** SUPPLIED RECORDS follows **

import Summits.RiemannHypothesis.RiemannHypothesis.Theorems.WeilTwoPrimeDeflE25EBase
import Summits.RiemannHypothesis.RiemannHypothesis.Theorems.WeilTwoPrimeDeflE25EDataPE33
import Summits.RiemannHypothesis.RiemannHypothesis.Theorems.WeilTwoPrimeDeflE25EDataDnE18
import Literature.NumberTheory.LFunctions.WeilBlockRowsPZ
import Literature.NumberTheory.LFunctions.WeilBlockRowsFast
import HarnessLib

/-!
# Even-sector deflated two-prime certificate E25E: dominance of row 56 of `R = S''_even(κ') − UᵀU` (factored data)

`WeilCert.checkDomRowF` (linear-traversal form) with the materialized augmented block, the factored inverse `weilCertDeflE25EDnE/weilCertDeflE25ELsE` and the Bessel block, by `decide +kernel`, then `WeilCert.checkDomRowPZ_of_F`. Pure proof file.
-/

set_option linter.dupNamespace false

noncomputable section

namespace Summit.RiemannHypothesis.RiemannHypothesis.Theorems.EvenWinsBeyondArch

open Literature.NumberTheory.LFunctions

set_option maxHeartbeats 0 in
/-- Kernel check of the dominance of row 56 of `R` (even block, certificate E25E). [folklore] -/
theorem checkDomRowF0_56_weilCertDeflE25E :
    weilCertDeflE25EBase.checkDomRowF weilCertDeflE25EPmE weilCertDeflE25EDnE weilCertDeflE25ELsE weilCertDeflE25EHpE weilCertDeflE25EKappa' 0 56 = true := by
  decide +kernel

/-- Kernel check of the dominance of row 56 of `R` (factored data), from the fast row. [folklore] -/
theorem checkDomRowPZ0_56_weilCertDeflE25E :
    weilCertDeflE25EBase.checkDomRowPZ weilCertDeflE25EPmE weilCertDeflE25EDnE weilCertDeflE25ELsE weilCertDeflE25EHpE weilCertDeflE25EKappa' 0 56 = true :=
  WeilCert.checkDomRowPZ_of_F (by decide) checkDomRowF0_56_weilCertDeflE25E


end Summit.RiemannHypothesis.RiemannHypothesis.Theorems.EvenWinsBeyondArch
import Literature.Analysis.FluidPDE.OnsagerBDSVPrincipalPartBound
import Literature.Analysis.FluidPDE.OnsagerBDSVCorrectorBoundsProofs
import HarnessLib

/-!
# The BDSV perturbation: proof of Cor. 5.8 (5.31) — the velocity increment bound `BDSV.incrementEstimate`

Buckmaster–De Lellis–Székelyhidi–Vicol (BDSV), *Onsager's conjecture for admissible weak
solutions*, Comm. Pure Appl. Math. **72** (2019) 229–274 = arXiv:1701.08678, Cor. 5.8:

> "Assuming `a` is sufficiently large, the perturbations `w_o`, `w_c` and `w_q` [sic] satisfy
> (5.29) `‖w_o‖₀ + λ_{q+1}⁻¹‖w_o‖₁ ≤ (M/4) δ_{q+1}^{1/2}`,
> (5.30) `‖w_c‖₀ + λ_{q+1}⁻¹‖w_c‖₁ ≲ δ_{q+1}^{1/2} ℓ⁻¹ λ_{q+1}⁻¹`,
> (5.31) `‖w_{q+1}‖₀ + λ_{q+1}⁻¹‖w_{q+1}‖₁ ≤ (M/2) δ_{q+1}^{1/2}`,
> where the constant `M` depends solely on the constant `c₀` in (5.19)."

and its proof (arXiv (5.32)–(5.36)): `‖(∇Φ_i)⁻¹‖₀ ≤ 2` on `supp η_i` (Lemma 5.4), disjoint supports
of the `w_{o,i}`, Lemma 5.5 / Def. 5.6 for the Mikado profile, the chain rule
`‖∇e^{iλ_{q+1}k·Φ_i}‖₀ ≤ 2λ_{q+1}|k|`, Prop. 5.7 for the slow factors, "(5.30) is a direct
consequence of (5.26) and (5.34)", and (6.6) `(ℓλ_{q+1})⁻¹ ≤ 1` — more precisely
`(ℓλ_{q+1})⁻¹ → 0` — for `b > (1-β+3α/2)/(1-β)` and `a` large, so that `w_c` and all the slow
terms are absorbed into `(M/4)δ_{q+1}^{1/2}`.

This file PROVES the named fact `BDSV.incrementEstimate` (F₄ of
`OnsagerBDSVPerturbation.lean`): `theorem incrementEstimate_holds`. The point, compared with the
proved `BDSV.principalPartBound` (`OnsagerBDSVPrincipalPartBound.lean`, an existential constant
fixed after `C_in`), is the order of quantifiers printed in Cor. 5.8 and transcribed in
`BDSV.incrementEstimate`: the constant `M` is fixed right after the Mikado datum `𝔚` and `c₀`,
BEFORE `β, b, α`, the cut-off constants `C_η` and the input constants `C_in, C₀`. Following the
printed proof, the leading terms carry constants depending on `(𝔚, c₀)` only:

* `‖w_o‖₀ ≤ 27 K_W (δ_{q+1}/c₀)^{1/2}` and `‖∇w_o‖₀ ≤ 108 C_W n_{q+1} (δ_{q+1}/c₀)^{1/2} + (slow terms)`,
  where `K_W`, `C_W` bound `W` and `D¹W` on the FIXED compact set `‖R‖_∞ ≤ 2` of matrices
  (Remark 5.2 / Lemma 5.5: it contains `B̄_{1/10}(Id) ∋ R̃_{q,i}` by Lemma 5.4,
  `BDSV.PerturbationData.tildeR_mem_closedBall`), and `‖∇Φ_i‖_∞ ≤ 301/300`, `‖adj∇Φ_i‖_∞ ≤ 3` on
  `supp η_i` once `exp(4C_inℓ^{2α}) - 1 ≤ 1/300` (Lemma 5.4 (5.14), `BDSV.exists_threshold_deformation`)
  — `BDSV.PerturbationData.norm_principalPart_le_sharp`, `BDSV.PerturbationData.norm_partialDeriv_principalPart_le_sharp`;
* the slow terms `≲ δ_{q+1}^{1/2}(ℓ⁻¹ + 1)` (constants depending on `C_in`, `C_η(0,1)`, the
  constant of Prop. 5.7 (5.23) — the proved `BDSV.gradPhiBound_holds` — and `K_W, C_W`), and the
  corrector `‖w_c‖₀ ≤ Cδ_{q+1}^{1/2}ℓ⁻¹λ_{q+1}⁻¹`, `[w_c]₁ ≤ Cδ_{q+1}^{1/2}ℓ⁻¹` (the proved
  `BDSV.correctorPartBound_holds`), are absorbed using arXiv (6.4) `(ℓλ_{q+1})⁻¹ → 0`
  (`BDSV.exists_threshold_mollScale_freq_succ`) and `λ_{q+1}⁻¹ → 0`, `n_{q+1} ≤ λ_{q+1}`;
* the result is (5.31) in the transcribed form `BDSV.VelocityIncrementBound (M/2)` with
  `M = 2(2K₀ + K₁ + 1)`, `K₀ = 27K_W/c₀^{1/2}`, `K₁ = 108C_W/c₀^{1/2}`.

With `BDSV.energyEstimate_holds` and (later) `BDSV.stressEstimate_holds` this feeds
`BDSV.perturbationStage_of_three` (`OnsagerBDSVPerturbationAssembly.lean`).

## References

* T. Buckmaster, C. De Lellis, L. Székelyhidi Jr., V. Vicol, *Onsager's conjecture for admissible
  weak solutions*, Comm. Pure Appl. Math. 72 (2019) 229–274 = arXiv:1701.08678, §5.5 Cor. 5.8
  (arXiv (5.29)–(5.31)) and its proof (arXiv (5.32)–(5.36)); Def. 5.6; Lemma 5.4 (5.14); Prop. 5.7
  (5.23)–(5.24); Remark 5.2; §6.1.1 (6.4), (6.6). Equation numbers as in arXiv:1701.08678v1.
-/

open MeasureTheory Set
open scoped NNReal ENNReal ContDiff Matrix Matrix.Norms.Elementwise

** End of SUPPLIED RECORDS **

*WORK REQUEST*:
The answer must consist of every line above that contains the word "Summits".

*ANSWER TO THIS PROBLEM*:
import Summits.RiemannHypothesis.RiemannHypothesis.Theorems.WeilTwoPrimeDeflE25EBase
import Summits.RiemannHypothesis.RiemannHypothesis.Theorems.WeilTwoPrimeDeflE25EDataPE33
import Summits.RiemannHypothesis.RiemannHypothesis.Theorems.WeilTwoPrimeDeflE25EDataDnE18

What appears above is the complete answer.